*EXERCISE INSTRUCTIONS*:
Report each line of the listing below that holds "notation".

*SOURCE MATERIAL*:
import Literature.AlgebraicGeometry.Morphisms.NormalisedGeneratorCoface
import Literature.AlgebraicGeometry.Morphisms.SectionsFpqcDescent
import Literature.AlgebraicGeometry.Modules.PullbackReflectsIsoOfFlatSurjective
import Literature.AlgebraicGeometry.Modules.LinearOverBase
import HarnessLib

/-!
# fpqc descent of a trivialisation normalised along a section (generic core of HECKE-LINK D6 brick (u6b))

Topic `Literature/AlgebraicGeometry/Morphisms`, namespace `Literature.AlgebraicGeometry.Morphisms`.  THEOREMS ONLY; no
definition, no named fact, no instance, no notation, no `sorry`.  Sequel of ★ `Morphisms/NormalisedGeneratorCoface`
(setting and notation there): the kernel-pair level `p₁, p₂ : Z₂ ⇉ Z` over `pr₁, pr₂ : T₂ ⇉ T₁`, with a section
`e₂ : T₂ → Z₂` of `π₂`, `e₂ ≫ pᵢ = prᵢ ≫ e₁`, `pᵢ ≫ π₁ = π₂ ≫ prᵢ`, `pr₂ ≫ c = pr₁ ≫ c`, `H : p₂ ≫ g = p₁ ≫ g`.

* §3 `unitSection_cofaceFst_eq_unitSection_cofaceSnd` — the two cofaces `t₁ = C_{p₁,g}(η_{p₁} s₁)`,
  `t₂ = T_H(C_{p₂,g}(η_{p₂} s₁))` of a NORMALISED generator have the same pull-back along `e₂` (LEMMA Y twice +
  `pr₁ ≫ c = pr₂ ≫ c`); **`cofaceFst_eq_cofaceSnd_of_stein`** — with STEIN at `T₂` (`π₂♯` onto on global functions)
  they are EQUAL: the two trivialisations of `(p₁ ≫ g)^*L` differ by a unit `w′ = π₂♯ v`, and `v = 1`-type bookkeeping
  along `e₂` where `η_{e₂}(β₁⁻¹ 1)` is torsion-free ([MumfordAV1970] §5 Cor. 6 / [GortzWedhorn2023] Lemma 24.67: the
  seesaw use of `𝒪_T ⥲ π_*𝒪`);
* §4 `exists_hom_unit_app_eq_smul` (the morphism `𝒪_X → L`, `r ↦ r • m|`, of a global section) and
  **`nonempty_iso_unit_of_cofaceFst_eq_cofaceSnd`** — for `g` AFFINE, flat, surjective with a kernel pair and `L`
  quasi-coherent: if the cofaces of `s₁ = φ₀⁻¹(u)` (`u` a unit) agree then `L ≅ 𝒪_X` (descend `s₁ = η_g(m)` by ★ p749447
  `Morphisms/SectionsFpqcDescent.existsUnique_unitSection_eq`; `g^*σ_m = u_g ≫ (· u) ≫ φ₀⁻¹` is an isomorphism, hence so
  is `σ_m` by ★ `Modules/PullbackReflectsIsoOfFlatSurjective`).

HC_CM is proved only modulo the 7 printed citations until rung 0 closes; nothing here is about HC.

## References
* [MumfordAV1970] D. Mumford, *Abelian Varieties* (1970), §13 (p. 125), §5 Cor. 6 (p. 54).
* [SGA1] A. Grothendieck, *SGA 1*, Exp. VIII §1, Thm. 1.1, Cor. 1.2.
* [StacksProject] The Stacks Project, Tag 023M (Descent, Lemma 35.3.6).
* [GortzWedhorn2020] U. Görtz, T. Wedhorn, *Algebraic Geometry I*, 2nd ed. (2020), Prop. 14.66, Thm. 14.68.
* [GortzWedhorn2023] U. Görtz, T. Wedhorn, *Algebraic Geometry II* (2023), Lemma 24.67 (pp. 543–544).
* [Hartshorne1977] R. Hartshorne, *Algebraic Geometry*, GTM 52 (1977), II §5 (pp. 109–110).
-/

noncomputable section

-- `TopCat.Presheaf`/`Scheme.Modules` are not reducible (as in Mathlib's `AlgebraicGeometry/Modules`).
set_option backward.isDefEq.respectTransparency false

universe u

open CategoryTheory CategoryTheory.Limits AlgebraicGeometry TopologicalSpace Opposite

namespace Literature.AlgebraicGeometry.Morphisms

open Literature.AlgebraicGeometry.Modules

/-! ## §3 The two cofaces of the normalised generator agree -/

section Cofaces

variable {X T Z T₁ Z₂ T₂ : Scheme.{u}} (e : T ⟶ X) (g : Z ⟶ X) (e₁ : T₁ ⟶ Z) (π₁ : Z ⟶ T₁) (c : T₁ ⟶ T)
  (L : X.Modules) (ρ : (Scheme.Modules.pullback e).obj L ≅ SheafOfModules.unit T.ringCatSheaf)
  (φ₀ : (Scheme.Modules.pullback g).obj L ≅ SheafOfModules.unit Z.ringCatSheaf)
  (p₁ p₂ : Z₂ ⟶ Z) (e₂ : T₂ ⟶ Z₂) (π₂ : Z₂ ⟶ T₂) (pr₁ pr₂ : T₂ ⟶ T₁)

/-- **The two cofaces of a normalised generator have the same pull-back along the section `e₂`.**  Kernel-pair
level: `p₁, p₂ : Z₂ ⇉ Z` over `pr₁, pr₂ : T₂ ⇉ T₁` with sections `e₂ ≫ pᵢ = prᵢ ≫ e₁`, `pr₂ ≫ c = pr₁ ≫ c` and
`H : p₂ ≫ g = p₁ ≫ g`.  For a global section `s₁` of `g^*L` normalised along `e₁` (`hs₁`), the two cofaces
`t₁ := C_{p₁,g}(η_{p₁} s₁)` and `t₂ := T_H(C_{p₂,g}(η_{p₂} s₁))` of `(p₁ ≫ g)^*L` satisfy `η_{e₂}(t₁) = η_{e₂}(t₂)`: by LEMMA Y
both `(e₂ ≫ p₁ ≫ g)^*`-readings are transports of `η_{prᵢ ≫ c}(ρ⁻¹ 1)`, and `pr₁ ≫ c = pr₂ ≫ c`.
[cite: StacksProject, Tag 023M] [cite: GortzWedhorn2020, Prop. 14.66] -/
theorem unitSection_cofaceFst_eq_unitSection_cofaceSnd (h₁ : e₁ ≫ g = c ≫ e)
    (hp₁ : e₂ ≫ p₁ = pr₁ ≫ e₁) (hp₂ : e₂ ≫ p₂ = pr₂ ≫ e₁) (hpr : pr₂ ≫ c = pr₁ ≫ c) (H : p₂ ≫ g = p₁ ≫ g)
    (s₁ : Γ((Scheme.Modules.pullback g).obj L, ⊤))
    (hs₁ : ((Scheme.Modules.pullbackCongr h₁).hom.app L).app ⊤
        (((Scheme.Modules.pullbackComp e₁ g).hom.app L).app ⊤
          (unitSection e₁ ((Scheme.Modules.pullback g).obj L) ⊤ s₁)) =
      ((Scheme.Modules.pullbackComp c e).hom.app L).app ⊤
        (unitSection c ((Scheme.Modules.pullback e).obj L) ⊤ (ρ.inv.app ⊤ (1 : Γ(T, ⊤))))) :
    unitSection e₂ ((Scheme.Modules.pullback (p₁ ≫ g)).obj L) ⊤
        (((Scheme.Modules.pullbackComp p₁ g).hom.app L).app ⊤
          (unitSection p₁ ((Scheme.Modules.pullback g).obj L) ⊤ s₁)) =
      unitSection e₂ ((Scheme.Modules.pullback (p₁ ≫ g)).obj L) ⊤
        (((Scheme.Modules.pullbackCongr H).hom.app L).app ⊤
          (((Scheme.Modules.pullbackComp p₂ g).hom.app L).app ⊤
            (unitSection p₂ ((Scheme.Modules.pullback g).obj L) ⊤ s₁))) := by
  -- `D := C_{e₂, p₁ ≫ g}` is injective
  apply app_injective_of_iso ((Scheme.Modules.pullbackComp e₂ (p₁ ≫ g)).app L) ⊤
  change ((Scheme.Modules.pullbackComp e₂ (p₁ ≫ g)).hom.app L).app ⊤ _ =
    ((Scheme.Modules.pullbackComp e₂ (p₁ ≫ g)).hom.app L).app ⊤ _
  -- LEMMA Y for the first coface
  have Y₁ := unitSection_coface_eq_transport e g e₁ c L ρ e₂ p₁ pr₁ s₁ h₁ hp₁ hs₁
  -- LEMMA Y for the second coface, after moving `T_H` across `η_{e₂}` and `C_{e₂, p₁ ≫ g}`
  have nat : unitSection e₂ ((Scheme.Modules.pullback (p₁ ≫ g)).obj L) ⊤
        (((Scheme.Modules.pullbackCongr H).hom.app L).app ⊤
          (((Scheme.Modules.pullbackComp p₂ g).hom.app L).app ⊤
            (unitSection p₂ ((Scheme.Modules.pullback g).obj L) ⊤ s₁))) =
      ((Scheme.Modules.pullback e₂).map ((Scheme.Modules.pullbackCongr H).hom.app L)).app ⊤
        (unitSection e₂ ((Scheme.Modules.pullback (p₂ ≫ g)).obj L) ⊤
          (((Scheme.Modules.pullbackComp p₂ g).hom.app L).app ⊤
            (unitSection p₂ ((Scheme.Modules.pullback g).obj L) ⊤ s₁))) :=
    (pullback_map_app_top_unitSection_top e₂ ((Scheme.Modules.pullbackCongr H).hom.app L) _).symm
  have mv := pullbackComp_hom_app_app_pullback_map_pullbackCongr e₂ H L ⊤
    (unitSection e₂ ((Scheme.Modules.pullback (p₂ ≫ g)).obj L) ⊤
      (((Scheme.Modules.pullbackComp p₂ g).hom.app L).app ⊤
        (unitSection p₂ ((Scheme.Modules.pullback g).obj L) ⊤ s₁)))
  have Y₂ := unitSection_coface_eq_transport e g e₁ c L ρ e₂ p₂ pr₂ s₁ h₁ hp₂ hs₁
  have base := pullbackComp_hom_app_unitSection_congr_base hpr e L (ρ.inv.app ⊤ (1 : Γ(T, ⊤)))
  rw [Y₁, nat, mv, Y₂, base, pullbackCongr_hom_app_app_trans, pullbackCongr_hom_app_app_trans]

*WRITTEN SOLUTION*:
definition, no named fact, no instance, no notation, no `sorry`.  Sequel of ★ `Morphisms/NormalisedGeneratorCoface`
(setting and notation there): the kernel-pair level `p₁, p₂ : Z₂ ⇉ Z` over `pr₁, pr₂ : T₂ ⇉ T₁`, with a section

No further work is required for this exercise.